Fraud, So Much Fraud
September 27th, 2024Hmm, I wonder what other aspects of medical research are subject to, “Multiple, widespread, blatant instances of fraud”…
Get your boosters, though. *snort*
Via: Science:
It’s about Eliezer Masliah, who since 2016 has been the head of the Division of Neuroscience in the National Institute on Aging (NIA), and whose scientific publication record over at least the past 25 years shows multiple, widespread, blatant instances of fraud. There it is in about as few words as possible.

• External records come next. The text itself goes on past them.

import Summits.ResolutionOfSingularities.ResolutionOfSingularities.Theorems.PurelyInseparableDim4ParamLiftPairs
import HarnessLib

/-!
# [OURS · res-dim4-pi · F4-C-loc] PARAMETRIC LIFT KIT, part 4: the RELATION check — a binomial two-source constraint on
  B's fibre coordinates whose non-degenerate branch is killed by a second low exponent

Cell `res-dim4-pi` (D-0157 DOOR 2, wave 2), seat `res-dim4-p-6` g3; sequel of `…ParamLiftPairs` (`moves`, `binomK`,
`pterm_eq`).  Shape met by the seat's symbolic census (WORD #92 (d)) e.g. at `x₃²x₄² + x₂²x₃x₄` (centre `V(x₂,x₃,x₄)`,
`x₂`-chart: the coefficient of `x₂x₄` is `b₂(1 − b₂b₃)`, that of `x₂` is `b₂b₃(1 + b₂b₃)`: on `b₂b₃ = 1` the
second is `2 ≠ 0`, so `b₂ = 0`):

* **`relCoreB` / `relKillB` / `prelB` ⇒ `exists_zero_of_prelB`**: the sources of `γ` are two single terms `A·b^μ`,
  `B·b^{μ+ν}` (`ν ≠ 0`, same power of the letter, non-zero binomials); then an equimultiple point has `bᵢ = 0` for some
  `i ∈ supp μ` (`= zs`) — because on the other branch (`∏ b^ν = κ := −A/B`, all of `zs` non-zero, hence all of
  `supp ν` non-zero too) the checker exhibits a second low exponent `γ'` whose sources move only inside `zs ∪ supp ν` and
  are ONE single term, or an ordered binomial pair with the same excess `ν` and `cE·K₁' + cF·K₂'·κ ≠ 0` — a non-zero
  coefficient where equimultiplicity wants zero.  Either list order of the two sources is accepted.

No relation among letters is carried forward (the relation branch is refuted on the spot).  [OURS · counted 0 ·
instrument; AI kernel work, weaker than expert review.]  NOTHING here is a statement about resolution of singularities;
resolution in dimension `≥ 4` / characteristic `p > 0` is NOT proved by anything in this file.  bears_on:
LADDER-RESOLUTION:D157-DOOR2 (res-dim4-pi · F4-C-loc all fields · parametric rows).  Host item (DR-157-C):
`stmt-ResolutionOfSingularities-16155`, helper.
-/

set_option linter.dupNamespace false -- mandated namespace of this single-conjunct summit

noncomputable section

open MvPolynomial Finset
open scoped BigOperators

namespace Summit.ResolutionOfSingularities.ResolutionOfSingularities.Theorems.PIDim4

namespace ParamLift

open Literature.AlgebraicGeometry.Resolution
open Literature.AlgebraicGeometry.Resolution.CentreBlowup
open StepKit

variable {k K : Type} [Field k] [Field K] [DecidableEq k] [DecidableEq K] (f : k →+* K) (β : K)

/-! ## §7 The RELATION check: a binomial two-source constraint and its dead branch -/

/-- core of the relation check for an ORDERED pair `t₁ ≤ t₂` (x-parts): same power of the letter, non-zero binomials
and coefficients, `zs` = the moving coordinates of `t₁`, `nu` = the (non-zero) excess of `t₂` over `t₁`,
`κ·(c₂K₂) = −(c₁K₁)`. OURS. [folklore] -/
def relCoreB (γ : Fin 4 → ℕ) (zs : Finset (Fin 4)) (nu : Fin 4 → ℕ) (κ : k) (t₁ t₂ : (Fin 5 → ℕ) × k) : Bool :=
  decide (∀ m : Fin 4, t₁.1 m.castSucc ≤ t₂.1 m.castSucc) && decide (t₁.1 (Fin.last 4) = t₂.1 (Fin.last 4)) &&
    decide (moves γ t₁.1 = zs) && decide (∀ m : Fin 4, nu m = t₂.1 m.castSucc - t₁.1 m.castSucc) && !decide (nu = 0) &&
    !decide (t₁.2 * binomK γ t₁.1 = 0) && !decide (t₂.2 * binomK γ t₂.1 = 0) &&
    decide (κ * (t₂.2 * binomK γ t₂.1) = -(t₁.2 * binomK γ t₁.1))

/-- the killing exponent's check on the relation branch: its sources move only inside `N = zs ∪ supp nu` and are ONE
single term, or an ordered binomial pair with the same excess `nu` and `cE·K₁' + cF·K₂'·κ ≠ 0`. OURS. [folklore] -/
def relKillB (γ' : Fin 4 → ℕ) (N : Finset (Fin 4)) (nu : Fin 4 → ℕ) (κ : k) : Terms 5 k → Bool
  | [u] => decide (moves γ' u.1 ⊆ N) && !decide (u.2 * binomK γ' u.1 = 0)
  | [u₁, u₂] =>
    (decide (moves γ' u₂.1 ⊆ N) && decide (∀ m : Fin 4, u₁.1 m.castSucc ≤ u₂.1 m.castSucc) &&
      decide (u₁.1 (Fin.last 4) = u₂.1 (Fin.last 4)) &&
      decide (∀ m : Fin 4, nu m = u₂.1 m.castSucc - u₁.1 m.castSucc) &&
      !decide (u₁.2 * binomK γ' u₁.1 + u₂.2 * binomK γ' u₂.1 * κ = 0)) ||
    (decide (moves γ' u₁.1 ⊆ N) && decide (∀ m : Fin 4, u₂.1 m.castSucc ≤ u₁.1 m.castSucc) &&
      decide (u₂.1 (Fin.last 4) = u₁.1 (Fin.last 4)) &&
      decide (∀ m : Fin 4, nu m = u₁.1 m.castSucc - u₂.1 m.castSucc) &&
      !decide (u₂.2 * binomK γ' u₂.1 + u₁.2 * binomK γ' u₁.1 * κ = 0))
  | _ => false

/-- **relation check**: `γ`, `γ'` low; the sources of `γ` form an ordered binomial pair (either list order) with data
`(zs, nu, κ)`; the sources of `γ'` pass `relKillB`. OURS. [folklore] -/
def prelB (q : ℕ) (U : Finset (Fin 4)) (G : Terms 5 k) (γ γ' : Fin 4 → ℕ) (zs : Finset (Fin 4)) (nu : Fin 4 → ℕ)
    (κ : k) : Bool :=
  !decide (γ = 0) && decide (∑ m, γ m < q) && !decide (γ' = 0) && decide (∑ m, γ' m < q) && decide (zs ⊆ U) &&
    (match srcTerms U γ G with
      | [t₁, t₂] => relCoreB γ zs nu κ t₁ t₂ || relCoreB γ zs nu κ t₂ t₁
      | _ => false) &&
    relKillB γ' (zs ∪ Finset.univ.filter fun m => nu m ≠ 0) nu κ (srcTerms U γ' G)

omit [Field K] [DecidableEq K] in
/-- the low-exponent data of a relation check. OURS. [folklore] -/
theorem prelB_low {q : ℕ} {U : Finset (Fin 4)} {G : Terms 5 k} {γ γ' : Fin 4 → ℕ} {zs : Finset (Fin 4)}
    {nu : Fin 4 → ℕ} {κ : k} (h : prelB q U G γ γ' zs nu κ = true) :
    (γ ≠ 0 ∧ ∑ m, γ m < q) ∧ (γ' ≠ 0 ∧ ∑ m, γ' m < q) := by
  unfold prelB at h
  simp only [Bool.and_eq_true, Bool.not_eq_true', decide_eq_false_iff_not, decide_eq_true_eq] at h
  exact ⟨⟨h.1.1.1.1.1.1, h.1.1.1.1.1.2⟩, h.1.1.1.1.2, h.1.1.1.2⟩

omit [DecidableEq k] [DecidableEq K] in
/-- the `b`-product of a source is the product over its moving coordinates' excesses; if all letters in `moves` are
non-zero the product is non-zero. OURS. [folklore] -/
theorem prod_pow_ne_zero {γ : Fin 4 → ℕ} {e : Fin 5 → ℕ} {b : Fin 4 → K}
    (h : ∀ m ∈ moves γ e, b m ≠ 0) : (∏ m : Fin 4, b m ^ (e m.castSucc - γ m)) ≠ 0 := by
  refine Finset.prod_ne_zero_iff.mpr fun m _ => ?_
  by_cases hm : γ m < e m.castSucc
  · exact pow_ne_zero _ (h m (by simpa [moves] using hm))
  · rw [Nat.sub_eq_zero_of_le (not_lt.mp hm), pow_zero]; exact one_ne_zero

omit [DecidableEq k] [DecidableEq K] in
/-- for an ordered pair `t₁ ≤ t₂` with excess `nu`, the `b`-product of `t₂` is that of `t₁` times `∏ b^nu`.
OURS. [folklore] -/
theorem prod_pow_pair {γ : Fin 4 → ℕ} {t₁ t₂ : Fin 5 → ℕ} {nu : Fin 4 → ℕ} (hle : ∀ i : Fin 4, γ i ≤ t₁ i.castSucc)
    (h12 : ∀ m : Fin 4, t₁ m.castSucc ≤ t₂ m.castSucc) (hnu : ∀ m : Fin 4, nu m = t₂ m.castSucc - t₁ m.castSucc)
    (b : Fin 4 → K) :
    (∏ m : Fin 4, b m ^ (t₂ m.castSucc - γ m)) =
      (∏ m : Fin 4, b m ^ (t₁ m.castSucc - γ m)) * ∏ m : Fin 4, b m ^ nu m := by
  rw [← Finset.prod_mul_distrib]
  refine Finset.prod_congr rfl fun m _ => ?_
  rw [← pow_add, hnu m]
  congr 1
  have := hle m; have := h12 m; omega

omit [DecidableEq K] in
/-- ordered binomial pair ⇒ on the branch where all of `zs` is non-zero, `∏ b^nu = f κ`. OURS. [folklore] -/
theorem prod_nu_eq_of_relCoreB {γ : Fin 4 → ℕ} {zs : Finset (Fin 4)} {nu : Fin 4 → ℕ} {κ : k}
    {t₁ t₂ : (Fin 5 → ℕ) × k} (hβ : β ≠ 0) (h : relCoreB γ zs nu κ t₁ t₂ = true)
    (hsrc : ∀ i : Fin 4, γ i ≤ t₁.1 i.castSucc) {b : Fin 4 → K} (hz : ∀ m ∈ zs, b m ≠ 0)
    (hzero : pterm f β γ b t₁ + pterm f β γ b t₂ = 0) : (∏ m : Fin 4, b m ^ nu m) = f κ := by
  simp only [relCoreB, Bool.and_eq_true, decide_eq_true_eq, Bool.not_eq_true', decide_eq_false_iff_not] at h
  obtain ⟨⟨⟨⟨⟨⟨⟨h12, ht⟩, hmv⟩, hnu⟩, -⟩, hA⟩, hB⟩, hκ⟩ := h
  rw [pterm_eq, pterm_eq, prod_pow_pair hsrc h12 hnu, ht] at hzero
  have hP : (∏ m : Fin 4, b m ^ (t₁.1 m.castSucc - γ m)) ≠ 0 := prod_pow_ne_zero fun m hm => hz m (hmv ▸ hm)
  have hAK : f (t₁.2 * binomK γ t₁.1) ≠ 0 := (map_ne_zero_iff f f.injective).mpr hA
  have hBK : f (t₂.2 * binomK γ t₂.1) ≠ 0 := (map_ne_zero_iff f f.injective).mpr hB
  have hβa : β ^ t₂.1 (Fin.last 4) ≠ 0 := pow_ne_zero _ hβ
  apply mul_left_cancel₀ (mul_ne_zero (mul_ne_zero hBK hβa) hP)
  rw [map_mul] at hAK hBK ⊢
  have hκ' : f κ * (f t₂.2 * f (binomK γ t₂.1)) = -(f t₁.2 * f (binomK γ t₁.1)) := by
    rw [← map_mul, ← map_mul, ← map_mul, hκ, map_neg, map_mul]
  linear_combination hzero - β ^ t₂.1 (Fin.last 4) * (∏ m : Fin 4, b m ^ (t₁.1 m.castSucc - γ m)) * hκ'

omit [Field K] [DecidableEq K] in
/-- the relation value is non-zero. OURS. [folklore] -/
theorem kappa_ne_zero_of_relCoreB {γ : Fin 4 → ℕ} {zs : Finset (Fin 4)} {nu : Fin 4 → ℕ} {κ : k}
    {t₁ t₂ : (Fin 5 → ℕ) × k} (h : relCoreB γ zs nu κ t₁ t₂ = true) : κ ≠ 0 := by
  simp only [relCoreB, Bool.and_eq_true, decide_eq_true_eq, Bool.not_eq_true', decide_eq_false_iff_not] at h
  obtain ⟨⟨⟨-, hA⟩, -⟩, hκ⟩ := h
  intro h0
  rw [h0, zero_mul] at hκ
  exact hA (neg_eq_zero.mp hκ.symm)

omit [DecidableEq K] in
/-- on the relation branch the killing exponent's coefficient is NON-ZERO. OURS. [folklore] -/
theorem sum_ne_zero_of_relKillB {γ' : Fin 4 → ℕ} {N : Finset (Fin 4)} {nu : Fin 4 → ℕ} {κ : k}
    {Ts : Terms 5 k} (hβ : β ≠ 0) (h : relKillB γ' N nu κ Ts = true) (hsrc : ∀ u ∈ Ts, ∀ i : Fin 4, γ' i ≤ u.1 i.castSucc)
    {b : Fin 4 → K} (hN : ∀ m ∈ N, b m ≠ 0) (hnu : (∏ m : Fin 4, b m ^ nu m) = f κ) :
    (Ts.map (pterm f β γ' b)).sum ≠ 0 := by
  unfold relKillB at h
  split at h
  · rename_i u
    simp only [Bool.and_eq_true, decide_eq_true_eq, Bool.not_eq_true', decide_eq_false_iff_not] at h
    obtain ⟨hmv, hE⟩ := h
    simp only [List.map_cons, List.map_nil, List.sum_cons, List.sum_nil, add_zero]
    rw [pterm_eq]
    exact mul_ne_zero (mul_ne_zero (mul_ne_zero ((map_ne_zero_iff f f.injective).mpr (left_ne_zero_of_mul hE))
      (pow_ne_zero _ hβ)) ((map_ne_zero_iff f f.injective).mpr (right_ne_zero_of_mul hE)))
      (prod_pow_ne_zero fun m hm => hN m (hmv hm))
  · rename_i u₁ u₂
    simp only [List.map_cons, List.map_nil, List.sum_cons, List.sum_nil, add_zero]
    rw [Bool.or_eq_true] at h
    have key : ∀ {v₁ v₂ : (Fin 5 → ℕ) × k}, (∀ i : Fin 4, γ' i ≤ v₁.1 i.castSucc) →
        (decide (moves γ' v₂.1 ⊆ N) && decide (∀ m : Fin 4, v₁.1 m.castSucc ≤ v₂.1 m.castSucc) &&
          decide (v₁.1 (Fin.last 4) = v₂.1 (Fin.last 4)) &&
          decide (∀ m : Fin 4, nu m = v₂.1 m.castSucc - v₁.1 m.castSucc) &&
          !decide (v₁.2 * binomK γ' v₁.1 + v₂.2 * binomK γ' v₂.1 * κ = 0)) = true →
        pterm f β γ' b v₁ + pterm f β γ' b v₂ ≠ 0 := by
      intro v₁ v₂ hle hh
      simp only [Bool.and_eq_true, decide_eq_true_eq, Bool.not_eq_true', decide_eq_false_iff_not] at hh
      obtain ⟨⟨⟨⟨hmv, h12⟩, ht⟩, hnu'⟩, hval⟩ := hh
      rw [pterm_eq, pterm_eq, prod_pow_pair hle h12 hnu', hnu, ht]
      have hP : (∏ m : Fin 4, b m ^ (v₁.1 m.castSucc - γ' m)) ≠ 0 := by
        refine prod_pow_ne_zero fun m hm => hN m (hmv ?_)
        simp only [moves, Finset.mem_filter, Finset.mem_univ, true_and] at hm ⊢
        exact lt_of_lt_of_le hm (h12 m)
      have hval' : f (v₁.2 * binomK γ' v₁.1 + v₂.2 * binomK γ' v₂.1 * κ) ≠ 0 :=
        (map_ne_zero_iff f f.injective).mpr hval
      intro h0
      apply mul_ne_zero (mul_ne_zero hval' (pow_ne_zero (v₂.1 (Fin.last 4)) hβ)) hP
      rw [map_add, map_mul, map_mul, map_mul]
      linear_combination h0
    rcases h with h1 | h2
    · exact key (hsrc u₁ (by simp)) h1
    · rw [add_comm]; exact key (hsrc u₂ (by simp)) h2
  · exact absurd h Bool.false_ne_true

omit [Field k] [DecidableEq k] [Field K] [DecidableEq K] in
/-- sources listed by `srcTerms` dominate `γ`. OURS. [folklore] -/
theorem le_of_mem_srcTerms {U : Finset (Fin 4)} {γ : Fin 4 → ℕ} {G : Terms 5 k} {u : (Fin 5 → ℕ) × k}
    (hu : u ∈ srcTerms U γ G) (i : Fin 4) : γ i ≤ u.1 i.castSucc := by
  unfold srcTerms at hu
  rw [List.mem_filter] at hu
  have := hu.2
  simp only [isSrcB, Bool.and_eq_true, decide_eq_true_eq] at this
  exact this.1 i

omit [DecidableEq K] in
/-- **a relation check splits**: if the coefficients of `x^γ` AND `x^{γ'}` vanish at `b` (vanishing off `U`), some
coordinate in `zs` vanishes. OURS. [folklore] -/
theorem exists_zero_of_prelB {q : ℕ} {U : Finset (Fin 4)} {G : Terms 5 k} {γ γ' : Fin 4 → ℕ} {zs : Finset (Fin 4)}
    {nu : Fin 4 → ℕ} {κ : k} (hβ : β ≠ 0) (h : prelB q U G γ γ' zs nu κ = true) {b : Fin 4 → K}
    (hb : ∀ m : Fin 4, m ∉ U → b m = 0)
    (hzero : coeff (expo γ) (PointBlowup.translate b (spec f β (evalT G))) = 0)
    (hzero' : coeff (expo γ') (PointBlowup.translate b (spec f β (evalT G))) = 0) : ∃ i ∈ zs, b i = 0 := by
  by_contra hcon
  push Not at hcon
  unfold prelB at h
  simp only [Bool.and_eq_true] at h
  obtain ⟨⟨-, hm⟩, hkill⟩ := h
  rw [coeff_translate_spec_evalT, sum_pterm_filter f β γ hb] at hzero
  rw [coeff_translate_spec_evalT, sum_pterm_filter f β γ' hb] at hzero'
  have hsrc' : ∀ u ∈ srcTerms U γ' G, ∀ i : Fin 4, γ' i ≤ u.1 i.castSucc := fun u hu => le_of_mem_srcTerms hu
  -- the relation from γ, and κ ≠ 0
  have hboth : (∏ m : Fin 4, b m ^ nu m) = f κ ∧ κ ≠ 0 := by
    have hsrc : ∀ u ∈ srcTerms U γ G, ∀ i : Fin 4, γ i ≤ u.1 i.castSucc := fun u hu => le_of_mem_srcTerms hu
    unfold srcTerms at hm hsrc
    split at hm
    · rename_i t₁ t₂ heq
      rw [heq] at hzero hsrc
      simp only [List.map_cons, List.map_nil, List.sum_cons, List.sum_nil, add_zero] at hzero
      rw [Bool.or_eq_true] at hm
      rcases hm with h1 | h2
      · exact ⟨prod_nu_eq_of_relCoreB f β hβ h1 (hsrc t₁ (by simp)) hcon hzero, kappa_ne_zero_of_relCoreB h1⟩
      · exact ⟨prod_nu_eq_of_relCoreB f β hβ h2 (hsrc t₂ (by simp)) hcon (by rw [add_comm]; exact hzero),
          kappa_ne_zero_of_relCoreB h2⟩
    · exact absurd hm Bool.false_ne_true
  obtain ⟨hnu, hκ0⟩ := hboth
  -- all of N is non-zero
  have hN : ∀ m ∈ zs ∪ Finset.univ.filter (fun m => nu m ≠ 0), b m ≠ 0 := by
    intro m hm
    rcases Finset.mem_union.mp hm with h1 | h2
    · exact hcon m h1
    · simp only [Finset.mem_filter, Finset.mem_univ, true_and] at h2
      intro hbm
      have : (∏ m : Fin 4, b m ^ nu m) = 0 := Finset.prod_eq_zero (Finset.mem_univ m) (by rw [hbm, zero_pow h2])
      rw [this] at hnu
      exact hκ0 ((map_eq_zero_iff f f.injective).mp hnu.symm)
  exact (sum_ne_zero_of_relKillB f β hβ hkill hsrc' hN hnu) hzero'

end ParamLift

end Summit.ResolutionOfSingularities.ResolutionOfSingularities.Theorems.PIDim4

end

As is so often the case, image manipulation is at the heart of the scandal. Readers here will be all too familiar with the techniques of cutting and pasting Western blots in order to make them tell the story the authors want told, and of re-using images and parts of images over and over even when they’re supposed to be produced from different experiments at different times. That’s what we’re seeing here, and a 300-page dossier has been assembled with examples of it. Splicing, cloning, overlaying, copy-and-pasting, duplication of the same image with different captions about different research in different journals: a great deal of effort seems to have gone into carefully doctoring, cleaning, beautifying, and spicing up these papers digitally. After looking over examples, I find the evidence convincing and impossible to explain (at least in my mind) as anything other than sustained, deliberate acts of deception lasting for decades. Hundreds of them. Again and again. The dossier references 132 papers with apparent problems. Unfortunately, these include many highly cited papers on mechanisms of synaptic damage (Masliah specialized in Alzheimer’s and Parkinson’s mechanisms, particularly around the alpha-synuclein protein).
Masliah got his MD at the National Autonomous University of Mexico.
If there is a personal bio of him online, I didn’t find it after searching several sites.
Different sites say his last name is most frequently found in the Phillipines, Indonesia or the West Indies.
So we don’t know where he was born or grew up and learned his morals and ethics, though medical ethics should come from med school.